Actually, opportunity cost often isn't about money at all—it's about what you lose.
Examples children understand:
Example 1: Time choices
- Choice: Play video games for 1 hour
- Opportunity cost: The bike ride you could have taken instead
No money involved—but you "paid" with lost alternative activity
Example 2: Attention choices
- Choice: Watch TV during homework time
- Opportunity cost: Better grades you could have earned
Again, no money—but real cost in outcomes
Example 3: Money choices
- Choice: Buy £10 toy A
- Opportunity cost: The £10 toy B you now can't afford
This involves money, but the cost is the foregone toy, not the £10
Teaching insight: Start with non-money examples to clarify concept, then apply to financial decisions
Why Opportunity Cost Matters
For Financial Decisions
Understanding opportunity cost creates:
- Better purchasing decisions
- Savings motivation (save now = buy better item later)
- Budget prioritization
- Investment thinking
Without opportunity cost thinking:
"I want this, I have money, I buy it"
With opportunity cost thinking:
"I want this, but what am I giving up? Is this worth more than the alternative?"
This shift in thinking prevents impulse buying and builds financial discipline
For Time Management
Every hour has opportunity cost:
- Study for test (opportunity cost: missing party)
- Practice football (opportunity cost: video game time)
- Help parent (opportunity cost: personal free time)
Understanding this creates:
- Intentional time allocation
- Reduced decision regret
- Better prioritization
Real parent testimony:
"Before understanding opportunity cost, my daughter was constantly frustrated about 'not having enough time.' After learning it through games, she realizes time is fixed—she has to choose. Decision-making improved dramatically." — Bristol parent
For Life Planning
Major decisions involve huge opportunity costs:
- University choice (opportunity cost: different career paths)
- Job selection (opportunity cost: alternative employer benefits)
- Relationship commitments (opportunity cost: other relationship possibilities)
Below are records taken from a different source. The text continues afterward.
open CorankTwoLeadingMonomial in
/-- **Leading monomial of the two-level Weierstrass eliminant** (wave-4 helper of the stub
`stub_nondegenerateCorankTwo`).  In the setting of the module docstring: the determinant `det M₂`
of the level-2 remainder matrix has constant coefficient `0` and `W_{iw}^8`-coefficient `1`. -/
theorem corankTwo_leadingMonomial :
    ∀ (m : ℕ) (iw : Fin m) (Fu Fv Fw : PowerSeries (MvPowerSeries (Option (Fin m)) ℂ))
      (Mv Mw : Matrix (Fin 2) (Fin 2) (MvPowerSeries (Option (Fin m)) ℂ))
      (Qv Qw : Fin 2 → PowerSeries (MvPowerSeries (Option (Fin m)) ℂ))
      (Rv' Rw' : PowerSeries (MvPowerSeries (Fin m) ℂ))
      (M₂ : Matrix (Fin 4) (Fin 4) (MvPowerSeries (Fin m) ℂ)) (Q₂ : Fin 4 → PowerSeries (MvPowerSeries (Fin m) ℂ)),
      (∀ j < 2, MvPowerSeries.constantCoeff (PowerSeries.coeff j Fu) = 0) →
      MvPowerSeries.constantCoeff (PowerSeries.coeff 2 Fu) ≠ 0 →
      (∀ (j : ℕ) (e : Option (Fin m) →₀ ℕ), e (some iw) ≠ 0 → MvPowerSeries.coeff e (PowerSeries.coeff j Fu) = 0) →
      (∀ (j : ℕ) (e : Option (Fin m) →₀ ℕ), e (some iw) ≠ 0 → MvPowerSeries.coeff e (PowerSeries.coeff j Fv) = 0) →
      (∀ (j : ℕ) (e : Option (Fin m) →₀ ℕ), e (some iw) ≠ 0 →
        MvPowerSeries.coeff e (PowerSeries.coeff j (Fw + PowerSeries.C (MvPowerSeries.X (some iw)))) = 0) →
      MvPowerSeries.constantCoeff (PowerSeries.coeff 0 Fw) = 0 →
      (∀ j : Fin 2, PowerSeries.X ^ (j : ℕ) * Fv =
        Qv j * Fu + ∑ l : Fin 2, PowerSeries.C (Mv l j) * PowerSeries.X ^ (l : ℕ)) →
      (∀ j : Fin 2, PowerSeries.X ^ (j : ℕ) * Fw =
        Qw j * Fu + ∑ l : Fin 2, PowerSeries.C (Mw l j) * PowerSeries.X ^ (l : ℕ)) →
      (∀ n < 4, MvPowerSeries.coeff (Finsupp.single none n) Mv.det = 0) →
      MvPowerSeries.coeff (Finsupp.single none 4) Mv.det = 1 →
      Rv' = Literature.RingTheory.MvPowerSeries.optionEquivLeft Mv.det →
      Rw' = Literature.RingTheory.MvPowerSeries.optionEquivLeft Mw.det →
      (∀ j : Fin 4, PowerSeries.X ^ (j : ℕ) * Rw' =
        Q₂ j * Rv' + ∑ l : Fin 4, PowerSeries.C (M₂ l j) * PowerSeries.X ^ (l : ℕ)) →
      MvPowerSeries.constantCoeff M₂.det = 0 ∧ MvPowerSeries.coeff (Finsupp.single iw 8) M₂.det = 1 := by
  intro m iw Fu Fv Fw Mv Mw Qv Qw Rv' Rw' M₂ Q₂ hu0 hu2 hFu hFv hGw hFw0 hdivV hdivW hdet _hdet4
    hRv hRw hdiv2
  classical
  subst hRv hRw
  -- the special variable `w = W_{iw}`
  set w : MvPowerSeries (Option (Fin m)) ℂ := MvPowerSeries.X (some iw) with hw_def
  -- `Fu` is a Weierstrass divisor of order `2` at the augmentation ideal
  have H := CorankTwoEliminant.isWeierstrassDivisorAt Fu 2 hu0 hu2
  have hord := CorankTwoEliminant.order_toNat_eq Fu 2 hu0 hu2
  -- (1) the kill-`w` endomorphism fixes `Fu`, `Fv`, `Gw = Fw + C w`, hence the remainders
  obtain ⟨π, hπ⟩ := exists_killHom (R := ℂ) (some iw : Option (Fin m))
  have hπFu : PowerSeries.map π Fu = Fu := map_killHom_eq_self hπ hFu
  have hπFv : PowerSeries.map π Fv = Fv := map_killHom_eq_self hπ hFv
  have hπGw : PowerSeries.map π (Fw + PowerSeries.C w) = Fw + PowerSeries.C w :=
    map_killHom_eq_self hπ hGw
  have hMv : ∀ l j : Fin 2, π (Mv l j) = Mv l j := fun l j =>
    rem_fixed H hord π hπFu hπFv (fun l => Mv l j) (hdivV j) l
  -- the remainder matrix `Nw = Mw + w • 1` of the divisions of `X₂^j Gw` by `Fu`
  obtain ⟨Nw, hNw⟩ : ∃ Nw : Fin 2 → Fin 2 → MvPowerSeries (Option (Fin m)) ℂ,
      ∀ l j, Nw l j = Mw l j + if l = j then w else 0 := ⟨_, fun _ _ => rfl⟩
  have hdivN : ∀ j : Fin 2, PowerSeries.X ^ (j : ℕ) * (Fw + PowerSeries.C w) =
      Qw j * Fu + ∑ l : Fin 2, PowerSeries.C (Nw l j) * PowerSeries.X ^ (l : ℕ) := by
    intro j
    have hsum : ∑ l : Fin 2, PowerSeries.C (Nw l j) * PowerSeries.X ^ (l : ℕ) =
        ∑ l : Fin 2, PowerSeries.C (Mw l j) * PowerSeries.X ^ (l : ℕ) +
          PowerSeries.C w * PowerSeries.X ^ (j : ℕ) := by
      have h1 : ∀ l : Fin 2, PowerSeries.C (Nw l j) * PowerSeries.X ^ (l : ℕ) =
          PowerSeries.C (Mw l j) * PowerSeries.X ^ (l : ℕ) +
            PowerSeries.C (if l = j then w else 0) * PowerSeries.X ^ (l : ℕ) := fun l => by
        rw [hNw, map_add, add_mul]
      simp only [h1, Finset.sum_add_distrib]
      congr 1
      rw [Finset.sum_eq_single j, if_pos rfl]
      · intro l _ hl
        rw [if_neg hl, map_zero, zero_mul]
      · intro h
        exact absurd (Finset.mem_univ j) h
    rw [hsum, mul_add, hdivW j, ← add_assoc, mul_comm (PowerSeries.X ^ (j : ℕ)) (PowerSeries.C w)]
  have hNwfix : ∀ l j : Fin 2, π (Nw l j) = Nw l j := fun l j =>
    rem_fixed H hord π hπFu hπGw (fun l => Nw l j) (hdivN j) l
  -- (2) reduction to the origin: `Nw_{lj}(0) = 0` for `l ≤ j`
  have hG0 : MvPowerSeries.constantCoeff (PowerSeries.coeff 0 (Fw + PowerSeries.C w)) = 0 := by
    rw [map_add, PowerSeries.coeff_zero_C, map_add, hFw0, hw_def, MvPowerSeries.constantCoeff_X,
      add_zero]
  have hNw0 : ∀ l j : Fin 2, (l : ℕ) ≤ j → MvPowerSeries.constantCoeff (Nw l j) = 0 :=
    fun l j hlj => rem_map_eq_zero MvPowerSeries.constantCoeff hu0 hG0 (hdivN j) l hlj
  -- (3) the axis homomorphism `ρ` and the two-variable restriction `θ`
  obtain ⟨ρ, hρ⟩ := CorankOneLeadingForm.exists_axisHom iw
  obtain ⟨θ, hθρ, hθ⟩ := exists_twoVarHom iw ρ hρ
  -- `det Mv` is `w`-free, so `X₁⁴ ∣ θ (det Mv)`
  have hπdet : π Mv.det = Mv.det := by
    rw [RingHom.map_det, RingHom.mapMatrix_apply]
    congr 1
    ext l j
    rw [Matrix.map_apply, hMv]
  have hA : ∀ n < 4, PowerSeries.coeff n (θ Mv.det) = 0 := by
    intro n hn
    ext a
    rw [hθ, map_zero]
    by_cases ha : a = 0
    · rw [ha, Finsupp.single_zero, add_zero]
      exact hdet n hn
    · rw [← hπdet, hπ, if_neg]
      simp [ha]
  obtain ⟨u, hu⟩ : (PowerSeries.X : PowerSeries (PowerSeries ℂ)) ^ 4 ∣ θ Mv.det :=
    PowerSeries.X_pow_dvd_iff.mpr hA
  -- `ψ := constantCoeff ∘ θ` (the `w`-axis restriction of `A₁`) and `ψ (det Mw) = w²`
  set ψ : MvPowerSeries (Option (Fin m)) ℂ →+* PowerSeries ℂ :=
    (PowerSeries.constantCoeff (R := PowerSeries ℂ)).comp θ with hψ_def
  have hψ : ∀ F a, PowerSeries.coeff a (ψ F) =
      MvPowerSeries.coeff (Finsupp.single (some iw) a) F := fun F a => by
    rw [hψ_def, RingHom.comp_apply, ← PowerSeries.coeff_zero_eq_constantCoeff_apply, hθ,
      Finsupp.single_zero, zero_add]
  have hψw : ψ w = PowerSeries.X := by
    ext a
    rw [hψ, hw_def, MvPowerSeries.coeff_X, PowerSeries.coeff_X]
    by_cases ha : a = 1
    · rw [if_pos (by rw [ha]), if_pos ha]
    · rw [if_neg (fun h => ha (Finsupp.single_injective _ h)), if_neg ha]
  have hψN : ∀ l j : Fin 2, ψ (Nw l j) = PowerSeries.C (MvPowerSeries.constantCoeff (Nw l j)) := by
    intro l j
    ext a
    rw [hψ, PowerSeries.coeff_C]
    split_ifs with ha
    · rw [ha, Finsupp.single_zero, MvPowerSeries.coeff_zero_eq_constantCoeff_apply]
    · rw [← hNwfix l j, hπ, if_neg]
      rwa [Finsupp.single_eq_same]
  have hB : ψ Mw.det = PowerSeries.X ^ 2 := by
    have hMwN : ∀ l j : Fin 2, Mw l j = Nw l j - if l = j then w else 0 := fun l j => by
      rw [hNw, add_sub_cancel_right]
    rw [Matrix.det_fin_two, hMwN 0 0, hMwN 0 1, hMwN 1 0, hMwN 1 1, if_pos rfl, if_pos rfl,
      if_neg (by decide), if_neg (by decide)]
    simp only [map_sub, map_mul, map_zero, sub_zero, hψN, hψw, hNw0 0 0 le_rfl,
      hNw0 1 1 le_rfl, hNw0 0 1 (by decide), zero_sub, zero_mul]
    ring
  -- (4) level 2 under `PowerSeries.map ρ`: a lower triangular matrix with diagonal `w²`
  have hP : ∀ l j : Fin 4, ρ (M₂ l j) =
      if (j : ℕ) ≤ (l : ℕ) then PowerSeries.coeff ((l : ℕ) - j) (θ Mw.det) else 0 := by
    intro l j
    have h := congrArg (PowerSeries.map ρ) (hdiv2 j)
    simp only [map_mul, map_pow, map_add, map_sum, PowerSeries.map_X, PowerSeries.map_C, hθρ,
      hu] at h
    have h2 := congrArg (PowerSeries.coeff (l : ℕ)) h
    rw [show PowerSeries.map ρ (Q₂ j) * (PowerSeries.X ^ 4 * u) =
        PowerSeries.X ^ 4 * (PowerSeries.map ρ (Q₂ j) * u) by ring, map_add,
      CorankOneLeadingForm.coeff_X_pow_mul_of_lt _ l.2, zero_add,
      CorankOneLeadingForm.coeff_sum_C_mul_X_pow, PowerSeries.coeff_X_pow_mul'] at h2
    exact h2.symm
  have htri : (ρ.mapMatrix M₂).BlockTriangular OrderDual.toDual := by
    intro l j hlj
    have hlj' : (l : ℕ) < j := Fin.lt_def.mp (OrderDual.toDual_lt_toDual.mp hlj)
    rw [RingHom.mapMatrix_apply, Matrix.map_apply, hP, if_neg (not_le.mpr hlj')]
  have hdet2 : ρ M₂.det = PowerSeries.X ^ 8 := by
    rw [RingHom.map_det, Matrix.det_of_lowerTriangular _ htri]
    have hdiag : ∀ j : Fin 4, ρ.mapMatrix M₂ j j = PowerSeries.X ^ 2 := fun j => by
      rw [RingHom.mapMatrix_apply, Matrix.map_apply, hP, if_pos le_rfl, Nat.sub_self,
        PowerSeries.coeff_zero_eq_constantCoeff_apply]
      exact hB
    simp only [hdiag, Finset.prod_const, Finset.card_univ, Fintype.card_fin]
    ring
  refine ⟨?_, ?_⟩
  · rw [← CorankOneLeadingForm.axisHom_constantCoeff ρ hρ, hdet2, map_pow,
      PowerSeries.constantCoeff_X, zero_pow (by norm_num)]
  · rw [← hρ, hdet2, PowerSeries.coeff_X_pow, if_pos rfl]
Teaching children opportunity cost thinking now prepares them for these critical life decisions
Teaching Through Games: The Three-Phase Approach
Phase 1: Discovery Without Labels (Games 1-3)
Don't start by explaining opportunity cost—let children discover it experientially
Game: Simple Choice Smoothie Wars
Modified rules: Each turn, choose between exactly TWO options:
Option A:
- Go to Beach
- 70% chance of £10 profit
- Can't go to Mountain this turn
Option B:
- Go to Mountain
- 90% chance of £7 profit
- Can't go to Beach this turn
Play 5 rounds
After round 2, casually ask: "When you chose Beach, what couldn't you do?" Child: "Go to Mountain" Parent: "Right—you gave up Mountain to get Beach. Keep noticing that."
After Game 1-3, children naturally observe:
- Every choice eliminates alternatives
- Sometimes the unchosen option would have been better
- Regretting choices is normal (decision difficulty)
This experiential foundation is crucial—concept makes sense because they've felt it
Phase 2: Labeling the Concept (Games 4-6)
Now introduce the terminology:
After Game 4: "Remember how choosing Beach meant you couldn't choose Mountain? That thing you can't have is called the opportunity cost. It's the cost of opportunities you lose when you pick something."
Formalize with example:
Choice made: Beach (earned £10) Alternative given up: Mountain (would have earned £7) Opportunity cost: £7 (the profit you didn't get because you chose Beach)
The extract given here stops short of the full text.